On Wednesday January 17th 2024, some customers were unable to create or apply changes to Airflow Deployments running on Astro Hybrid clusters, which included deploying image or DAG updates to these Deployments. This outage spanned from 22:20 to 23:25 UTC for a total of 1 hour and 5 minutes. The outage impacted a total of 720 individual HTTP requests to Astro API, the main API powering all user interactions with Astro. During this time period, Airflow tasks continued to run and were unaffected.

Ultimately, the outage was caused by an incompatibility between two services that power the Astro control plane: Astro API and an internal service named Harmony. Astro API is our public-facing API that all user interactions flow through, which includes creating, updating and deleting Airflow deployments. Astro API requests that create, update or delete an Airflow deployment then flow to Harmony, which generates and synchronizes Kubernetes manifest files that describe the desired state of a given Astro data plane.

Prior to the release that caused this outage, we were running two distinct versions of Harmony. One version managed the Hybrid data planes, and one version managed the Hosted data planes. When the release that triggered this outage was deployed to production, Astro Hybrid deployment requests from Astro API to Harmony began to fail, due to an incompatibility with the version of the Harmony service that was running. Astro Hosted deployments were unaffected.

Root Cause

This outage was caused by an incompatibility between our external Astro API service, and our internal Harmony service. While our Astro API service is rolled out via an automated deployment process, our Harmony service is upgraded differently, using a canary rollout mechanism. We use this canary system to gradually roll out changes to the data planes under management. At the moment, progressing through the canary rollout requires a human-in-the-loop.

There were two main contributing factors that led to this outage:

First, the changes we deployed to our Astro API were not backward compatible with the currently running version of our Harmony service. Regardless of our canary rollout process, the changes made here should have been able to work with the older and newer version of Harmony being deployed.

Second, the harmony rollout process is completely automated in our Development and Staging environments, which creates a difference between the lower environments and our Production environment. Our Production environment currently requires human intervention to operate the canary rollout process. While investigating this issue, we found that the issue actually did occur in our lower environments, but it was automatically resolved within minutes due to our automated data plane upgrade process. This led to the issue not being discovered until it was released in our Production environment.
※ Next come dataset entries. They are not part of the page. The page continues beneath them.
import Literature.NumberTheory.LFunctions.MoebiusWalshLocalised
import Literature.NumberTheory.LFunctions.MoebiusWalshVaughan
import Literature.NumberTheory.Sieve.VinogradovExpSumTools
import HarnessLib

/-!
# Bourgain 2013, §3: the type-I estimate for Walsh box sums — proved (mollifier-free form)

Topic `Literature/NumberTheory/LFunctions`, a proofs companion of `MoebiusWalshCircuits.lean`
(named facts `bourgain_moebius_walsh_uniform`, `bourgain_liouville_walsh_uniform`: J. Bourgain,
*Möbius–Walsh correlation bounds and an estimate of Mauduit and Rivat*, J. Anal. Math. **119**
(2013) 147–163 = arXiv:1109.2784 [Bourgain2013MoebiusWalsh], Theorem 1). Everything in this file
is PROVED (theorems only); no definition, no named fact.

It supplies the analytic TYPE-I estimate of §3 of the paper — the bound for
`∑_{m ∼ M} |∑_{n ∼ N} w_S(mn)|` ((3.1)), `M = 2^μ` small — for the dyadic box sums produced by
the tree's Vaughan reduction
(`Literature.NumberTheory.LFunctions.MoebiusWalshVaughan.abs_walshSum_moebius_le_boxes`:
`boxSum T i j (typeICoeff u) 1 = ∑_{a ∈ D_i} c(a) ∑_{b ∈ D_j} w_T(ab)`, `D_i = [2^i, 2^{i+1})`,
`w_T = natWalsh T`, `|c| ≤ τ`), covering BOTH regimes of the printed proof with one statement:

* the crude bound (3.2)–(3.3), `(3.1) ≲ N M² λ² ‖ŵ_S‖_∞`, i.e. a relative saving `≍ M λ 2^{-c|S|}`;
* the refined bound (3.5)–(3.9): with the digit set split at height `λ - 2μ` into `S₁ ∪ S₂`,
  `(3.1) ≲ μ · (ℓ¹-mass of ŵ_{S₂}) · ‖ŵ_{S₁}‖_∞ · MN`, a relative saving WITHOUT the factor `M`,
  paid for by the `ℓ¹` norm of the coefficients of the few top digits `S₂`.

## What is proved (namespace `Literature.NumberTheory.LFunctions.MoebiusWalsh`)

For a digit set `T ⊆ [0, Λ)` (`T : Finset ℕ`), a cut `Λ₁`, `T₁ = T ∩ [0, Λ₁)`, `T₂ = T ∩ [Λ₁, Λ)`,
`P₁ = 2^{Λ₁}`, `P = 2^Λ`, and every box `D_i × D_j`:

* `typeI_master`:
  `∑_{a ∈ D_i} |∑_{b ∈ D_j} w_T(ab)| ≤ 2·2^{-c₂|T₁|} · (∑_{k<P} |ŵ_{T₂}(k/P)|) · (2^{i+j+1}(i+1) + 2^i P₁ (1 + log P₁))`
  (`c₂ = walshSupExponent = log₂(27/16)/4`, the exponent of the tree's Lemma 2);
* `typeI_bound`: the same with the tree's Lemma 1, `∑_k |ŵ_{T₂}(k/P)| ≤ (2Λ)^{|T₂|}`;
* `typeI_crude` (cut `Λ₁ = Λ`, `T₂ = ∅`) and `typeI_refined` (cut `Λ₁ = j - i`, `P₁ = N/M`), the
  two printed regimes;
* `abs_boxSum_typeI_le`: the divisor-bounded coefficient of the Vaughan type-I box is removed by
  Cauchy–Schwarz and `∑_{a ≤ 2^{i+1}} τ(a)² ≤ 2^{i+1}(1 + log 2^{i+1})³` (tree):
  `|boxSum T i j c 1| ≤ √(2^{i+1}(1+log 2^{i+1})³) √(2^j F)` for any bound `F` of the above sums;
* tools: `sum_geomBound_progression_le` (`∑_{k mod 2^p} min(N, 1/(2‖ak/2^p + β‖)) ≤ 2N gcd(a,2^p) + 2^p(1 + log 2^p)`),
  `sum_dyBlock_gcd_two_pow_le` (`∑_{a ∈ D_i} gcd(a, 2^p) ≤ (i+1)2^i`), `typeI_abstract` (the
  inequality for a product of two periodic functions with given Fourier expansions),
  `natWalsh_eq_walshNat` / `natWalsh_eq_sum_range` (bridge from `MoebiusWalshVaughan.natWalsh`,
  `Finset ℕ`-indexed, to `MoebiusWalsh.walshNat` and its Fourier inversion),
  `norm_walshCoeff_le_two_mul_rpow` (Lemma 2 with the explicit exponent).

## Derivation (a shorter road than the printed one)

The paper mollifies the `n`-summation ((3.2): "using a suitable mollifier … `+ o(1)`") and, in
the refined regime, truncates the Fourier series of the top digits ((3.5)–(3.7),
`|𝒜₂| < 2^{H|S₂|}`, error `O_{L¹}(2^{-H})`). Neither is needed: pointwise `w_T = w_{T₁} · w_{T₂}`
(`natWalsh_eq_mul_filter`); `w_{T₁}` is `P₁`-periodic and `w_{T₂}` is `P`-periodic, so Fourier
inversion on `ℤ/P₁` and on `ℤ/P` (tree: `walshNat_eq_sum_range`) gives
`∑_b w_T(ab) = ∑_{k₂} ŵ_{T₂}(k₂/P) ∑_{k₁} ŵ_{T₁}(k₁/P₁) ∑_{b ∈ D_j} e(-(k₁/P₁ + k₂/P)ab)`, whence

  `∑_a |∑_b w_T(ab)| ≤ ‖ŵ_{T₂}‖_{ℓ¹} ‖ŵ_{T₁}‖_∞ sup_{k₂} ∑_{a ∈ D_i} ∑_{k₁ mod P₁} min(N, 1/(2‖ak₁/P₁ + ak₂/P‖))`

(`typeI_abstract`, geometric sums by Nathanson's Lemma 4.7 in the tree's form
`Literature.NumberTheory.Sieve.Vinogradov.norm_sum_Ioc_fourierChar_le_geomBound`). The double sum is
estimated by pair counting on the frequency group, uniformly in the shift: for fixed `a` with
`g = gcd(a, P₁)` the points `ak₁/P₁ + β`, `k₁ mod P₁`, are `g` copies of `P₁/g` points pairwise
`(g/P₁)`-separated modulo `1`, so the tree's well-spacing lemma
(`Literature.NumberTheory.Sieve.Vinogradov.sum_geomBound_le_of_separated`, Nathanson Lemmas 4.8–4.9)
gives `≤ 2Ng + P₁(1 + log P₁)` (`sum_geomBound_progression_le`), and `∑_{a ∈ D_i} gcd(a, P₁) ≤ (i+1)2^i`.
This is exactly the printed count "`∑_{m∼M} |{k₁ : k₁m ≡ 0 (mod 2^{λ-2μ})}| ≲ μM`" below (3.8),
now valid on every dyadic layer of `‖·‖`, which is why no mollifier and no error terms appear.

## How the assembly (§3 of the paper) is meant to use it

For a type-I box with `M = 2^i ≤ u²`, `N = 2^j`, `MN ≍ 2^Λ`, digit set `T` (`|T| > λ^{1/2}/H`):
the cut `Λ₁ = Λ` gives the relative saving `≍ M Λ 2^{-c₂|T|}`, conclusive for `M ≤ 2^{c₂|T|/2}`
(the printed range "`M < C^H`", (3.3)); the cut `Λ₁ = j - i` gives
`≍ (i + Λ)(2Λ)^{|T ∩ [j-i, Λ)|} 2^{-c₂ |T ∩ [0, j-i)|}`, conclusive when the top `Λ - j + i ≈ 2μ`
digits carry few (`≪ |T|/log Λ`) elements of `T` (the printed hypothesis (3.4)); in the remaining
case a window of length `μ` at the top of the digit range carries many elements of `T`, and the box
is treated as a TYPE-II sum (§2 of the paper, (2.35); not in this file) through
`∑_a τ(a)|F_a| ≤ (∑ τ²)^{1/2} (N ∑_a |F_a|)^{1/2}` and `∑_a |F_a| = ∑_a ε_a F_a` with signs `ε_a`.

## References

* J. Bourgain, *Möbius–Walsh correlation bounds and an estimate of Mauduit and Rivat*, J. Anal.
  Math. 119 (2013) 147–163; arXiv:1109.2784: §3, (3.1)–(3.9). [Bourgain2013MoebiusWalsh]
* M. B. Nathanson, *Additive Number Theory: the Classical Bases*, GTM 164 (1996), §4.4,
  Lemmas 4.7–4.9 [Nathanson1996] — geometric sums and well-spaced points, through the tree's
  `Literature/NumberTheory/Sieve/VinogradovExpSumTools.lean`.
-/

noncomputable section

open Finset Real
open Literature.Computability.Complexity
open Literature.NumberTheory.Sieve.Vinogradov (distInt distInt_nonneg distInt_add_int geomBound
  geomBound_le geomBound_nonneg geomBound_neg geomBound_mono sum_geomBound_le_of_separated
  norm_sum_Ioc_fourierChar_le_geomBound)
open Literature.NumberTheory.LFunctions.MoebiusWalshVaughan (natWalsh dyBlock mem_dyBlock boxSum)

namespace Literature.NumberTheory.LFunctions.MoebiusWalsh

/-! ### Local helpers (distance to the nearest integer, geometric sums over a block)

These four small facts also exist, in slightly different normal forms, in the sibling tools file
`MoebiusWalshGeomSums.lean` (landed concurrently); they are kept `private` here so that this file
does not depend on it. -/

/-- A rational number `u/Q` which is not an integer is at distance `≥ 1/Q` from `ℤ`. [folklore] -/
private theorem one_div_le_distInt_of_not_dvd {u : ℤ} {Q : ℕ} (hQ : 0 < Q) (h : ¬ (Q : ℤ) ∣ u) :
    1 / (Q : ℝ) ≤ distInt ((u : ℝ) / Q) := by
  unfold distInt
  set n : ℤ := round ((u : ℝ) / Q) with hn
  have hQ0 : (0 : ℝ) < Q := by exact_mod_cast hQ
  have hne : u - Q * n ≠ 0 := by
    intro h0
    exact h ⟨n, by linarith⟩
  have h1 : (1 : ℝ) ≤ |((u - Q * n : ℤ) : ℝ)| := by exact_mod_cast Int.one_le_abs hne
  have h2 : (u : ℝ) / Q - n = ((u - Q * n : ℤ) : ℝ) / Q := by
    push_cast; field_simp
  rw [h2, abs_div, abs_of_pos hQ0]
  exact div_le_div_of_nonneg_right h1 hQ0.le

/-- `min(V, 1/(2‖x‖))` is `1`-periodic. [folklore] -/
private theorem geomBound_add_int (V x : ℝ) (n : ℤ) : geomBound V (x + n) = geomBound V x := by
  unfold geomBound
  rw [distInt_add_int]

/-- A block sum of characters is a shifted initial sum: `∑_{b ∈ [b₀, b₀+L)} e(tb) = e(tb₀) ∑_{m<L} e(tm)`.
[folklore] -/
private theorem sum_Ico_eChar_eq (b₀ L : ℕ) (t : ℝ) :
    ∑ b ∈ Ico b₀ (b₀ + L), eChar (t * b) = eChar (t * b₀) * ∑ m ∈ range L, eChar (t * m) := by
  rw [Finset.sum_Ico_eq_sum_range, Nat.add_sub_cancel_left, Finset.mul_sum]
  refine Finset.sum_congr rfl fun m _ => ?_
  rw [← eChar_add]; push_cast; ring_nf

/-- `‖∑_{b ∈ [b₀, b₀ + L)} e(tb)‖ ≤ min(L, 1/(2‖t‖))` (Nathanson, Lemma 4.7, for the character `eChar`
and a block `Ico`). [cite: Nathanson1996, §4.4, Lemma 4.7] -/
private theorem norm_sum_Ico_eChar_le_geomBound' (t : ℝ) (b₀ L : ℕ) :
    ‖∑ b ∈ Ico b₀ (b₀ + L), eChar (t * b)‖ ≤ geomBound L t := by
  have h2 := norm_sum_Ioc_fourierChar_le_geomBound (a := 0) (b := L) (V := L) t (by simp)
  have hI : Ioc 0 L = Ico 1 (1 + L) := by ext n; simp only [Finset.mem_Ioc, Finset.mem_Ico]; omega
  have h3 : ‖∑ n ∈ Ioc 0 L, (Real.fourierChar ((n : ℝ) * t) : ℂ)‖ =
      ‖∑ m ∈ range L, eChar (t * m)‖ := by
    have h4 : ∑ n ∈ Ioc 0 L, (Real.fourierChar ((n : ℝ) * t) : ℂ) = ∑ n ∈ Ico 1 (1 + L), eChar (t * n) := by
      rw [hI]
      refine Finset.sum_congr rfl fun n _ => ?_
      rw [← eChar_eq_fourierChar, mul_comm]
    rw [h4, sum_Ico_eChar_eq, norm_mul, norm_eChar, one_mul]
  rw [sum_Ico_eChar_eq, norm_mul, norm_eChar, one_mul, ← h3]
  exact h2

/-! ### Pair counting on the frequency group `ℤ/2^p` -/

/-- **The frequencies `ak/P + β`, `k mod P`, against `min(N, 1/(2‖·‖))`.** For `P = 2^p`,
`a ≥ 1`, `g = gcd(a, P)`, every real shift `β` and `N ≥ 0`:
`∑_{k < P} min(N, 1/(2‖ak/P + β‖)) ≤ 2N g + P (1 + log P)`.
(The `P` frequencies form `g` translates of the `P/g` points `a'r/(P/g) + β`, `a' = a/g` coprime
to `P/g`, which are pairwise `(g/P)`-separated modulo `1`; then Nathanson's Lemmas 4.8–4.9 in the
tree's well-spaced form. The same count as `sum_range_geomBound_mul_div_le` of the sibling
`MoebiusWalshGeomSums.lean` (there with `2^{v₂(a)+1}V`), here through `gcd(a, P)`.) [folklore] -/
theorem sum_geomBound_progression_le {a : ℕ} (ha : 0 < a) (p : ℕ) (β : ℝ) {N : ℝ} (hN : 0 ≤ N) :
    ∑ k ∈ range (2 ^ p), geomBound N ((a * k : ℕ) / ((2 ^ p : ℕ) : ℝ) + β) ≤
      2 * N * Nat.gcd a (2 ^ p) + (2 ^ p : ℕ) * (1 + Real.log (2 ^ p : ℕ)) := by
  set P : ℕ := 2 ^ p with hP
  set g : ℕ := Nat.gcd a P with hg
  have hP0 : 0 < P := Nat.two_pow_pos p
  have hg0 : 0 < g := Nat.gcd_pos_of_pos_left _ ha
  obtain ⟨a', ha'⟩ : g ∣ a := Nat.gcd_dvd_left a P
  obtain ⟨P', hP'⟩ : g ∣ P := Nat.gcd_dvd_right a P
  have hgP' : 0 < g * P' := hP' ▸ hP0
  have hP'0 : 0 < P' := Nat.pos_of_mul_pos_left hgP'
  have hcop : Nat.Coprime a' P' := by
    have h := Nat.coprime_div_gcd_div_gcd (m := a) (n := P) hg0
    have e1 : a / Nat.gcd a P = a' := by rw [← hg, ha', Nat.mul_div_cancel_left _ hg0]
    have e2 : P / Nat.gcd a P = P' := by rw [← hg, hP', Nat.mul_div_cancel_left _ hg0]
    rwa [e1, e2] at h
  have hgR : (g : ℝ) ≠ 0 := by exact_mod_cast hg0.ne'
  have hP'R : (P' : ℝ) ≠ 0 := by exact_mod_cast hP'0.ne'
  -- the summand only depends on `k mod P'`, through `a' k / P'`
  have hterm : ∀ k : ℕ, geomBound N ((a * k : ℕ) / (P : ℝ) + β) =
      geomBound N ((a' * k : ℕ) / (P' : ℝ) + β) := by
    intro k
    congr 2
    rw [ha', hP']
    push_cast
    field_simp
  have hshift : ∀ m k : ℕ, geomBound N ((a' * (k + P' * m) : ℕ) / (P' : ℝ) + β) =
      geomBound N ((a' * k : ℕ) / (P' : ℝ) + β) := by
    intro m k
    have : ((a' * (k + P' * m) : ℕ) : ℝ) / (P' : ℝ) + β =
        ((a' * k : ℕ) : ℝ) / (P' : ℝ) + β + ((a' * m : ℕ) : ℤ) := by
      push_cast; field_simp; ring
    rw [this, geomBound_add_int]
  -- split `range P = range (P' * g)` into `g` blocks
  have hsplit : ∑ k ∈ range P, geomBound N ((a * k : ℕ) / (P : ℝ) + β) =
      g * ∑ k ∈ range P', geomBound N ((a' * k : ℕ) / (P' : ℝ) + β) := by
    simp_rw [hterm]
    rw [show P = P' * g by rw [hP', mul_comm], sum_range_mul_eq_sum_sum _ P' g]
    simp_rw [hshift]
    rw [Finset.sum_const, Finset.card_range, nsmul_eq_mul]
  rw [hsplit]
  -- the `P'` points are pairwise `1/P'`-separated
  have hsep : ∀ k ∈ range P', ∀ k' ∈ range P', k ≠ k' →
      1 / (P' : ℝ) ≤ distInt (((a' * k : ℕ) / (P' : ℝ) + β) - ((a' * k' : ℕ) / (P' : ℝ) + β)) := by
    intro k hk k' hk' hkk'
    rw [Finset.mem_range] at hk hk'
    have h1 : ((a' * k : ℕ) / (P' : ℝ) + β) - ((a' * k' : ℕ) / (P' : ℝ) + β) =
        (((a' : ℤ) * ((k : ℤ) - k') : ℤ) : ℝ) / P' := by
      push_cast; ring
    rw [h1]
    refine one_div_le_distInt_of_not_dvd hP'0 ?_
    intro hdvd
    have hcopZ : IsCoprime (P' : ℤ) (a' : ℤ) := Nat.isCoprime_iff_coprime.mpr hcop.symm
    have h2 : (P' : ℤ) ∣ (k : ℤ) - k' := hcopZ.dvd_of_dvd_mul_left hdvd
    have h3 : |(k : ℤ) - k'| < P' := by
      rw [abs_lt]; constructor <;> omega
    have h4 : (k : ℤ) - k' = 0 := Int.eq_zero_of_abs_lt_dvd h2 h3
    exact hkk' (by exact_mod_cast (sub_eq_zero.mp h4))
  have hws := sum_geomBound_le_of_separated (range P')
    (fun k : ℕ => (a' * k : ℕ) / (P' : ℝ) + β) (δ := 1 / (P' : ℝ)) (by positivity) (m := P')
    (by rw [mul_one_div, one_div_div]; linarith [(show (0 : ℝ) < P' by exact_mod_cast hP'0)]) hsep hN
  have hlogP' : Real.log P' ≤ Real.log P := by
    refine Real.log_le_log (by exact_mod_cast hP'0) ?_
    have : P' ≤ P := by rw [hP']; exact Nat.le_mul_of_pos_left _ hg0
    exact_mod_cast this
  have hlogP'0 : 0 ≤ 1 + Real.log P' := by
    have := Real.log_nonneg (show (1 : ℝ) ≤ P' by exact_mod_cast hP'0); linarith
  calc (g : ℝ) * ∑ k ∈ range P', geomBound N ((a' * k : ℕ) / (P' : ℝ) + β)
      ≤ g * (2 * N + 1 / (1 / (P' : ℝ)) * (1 + Real.log P')) := by gcongr
    _ = 2 * N * g + ((g * P' : ℕ) : ℝ) * (1 + Real.log P') := by
        rw [one_div_one_div]; push_cast; ring
    _ = 2 * N * g + P * (1 + Real.log P') := by rw [← hP']
    _ ≤ 2 * N * g + P * (1 + Real.log P) := by gcongr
What We’re Doing to Prevent this from Recurring

At the lowest level, this issue surfaced due to an API incompatibility. This particular change happened as we were actually simplifying our system. As mentioned above, prior to this release, we were running two versions of our Harmony service, one for Hybrid, and one for Hosted. Unfortunately, as we rolled out the change to consolidate this to a single service, we mistakenly hadn’t made the Astro API change backward compatible with the previous version of Harmony.

Once this outage had been mitigated, our system was actually simpler than it was prior to the outage. We now send both Hosted and Hybrid requests to a single Harmony service, and no longer need to manage the complexity of two different versions. Now that we’ve reduced the surface area of the Harmony service, we are working to harden the service into an Open API specification, allowing our consuming services to share code and take advantage of an auto-generated client. This will help prevent certain types of bugs in this communication path in the future.

Beyond preventing code-level bugs, we are also working to get our Staging and Production environments more aligned regarding the Harmony service’s canary rollout system. As mentioned, if our Staging environment’s data planes were subject to our canary rollout over a longer period of time like Production, we would have caught this issue much earlier in the process.

At a higher level, we are working to build a much more robust system to roll out upgrades to our Data Planes. Instead of the entire Hybrid data plane fleet being potentially exposed to this issue, we could have verified the changes in a smaller subset before rolling the changes out any further.

Posted Jan 30, 2024 - 19:55 UTC

Resolved
Creating and updating deployments will result in failure which could manifest as Internal server errors (status code 500).
Posted Jan 17, 2024 - 23:00 UTC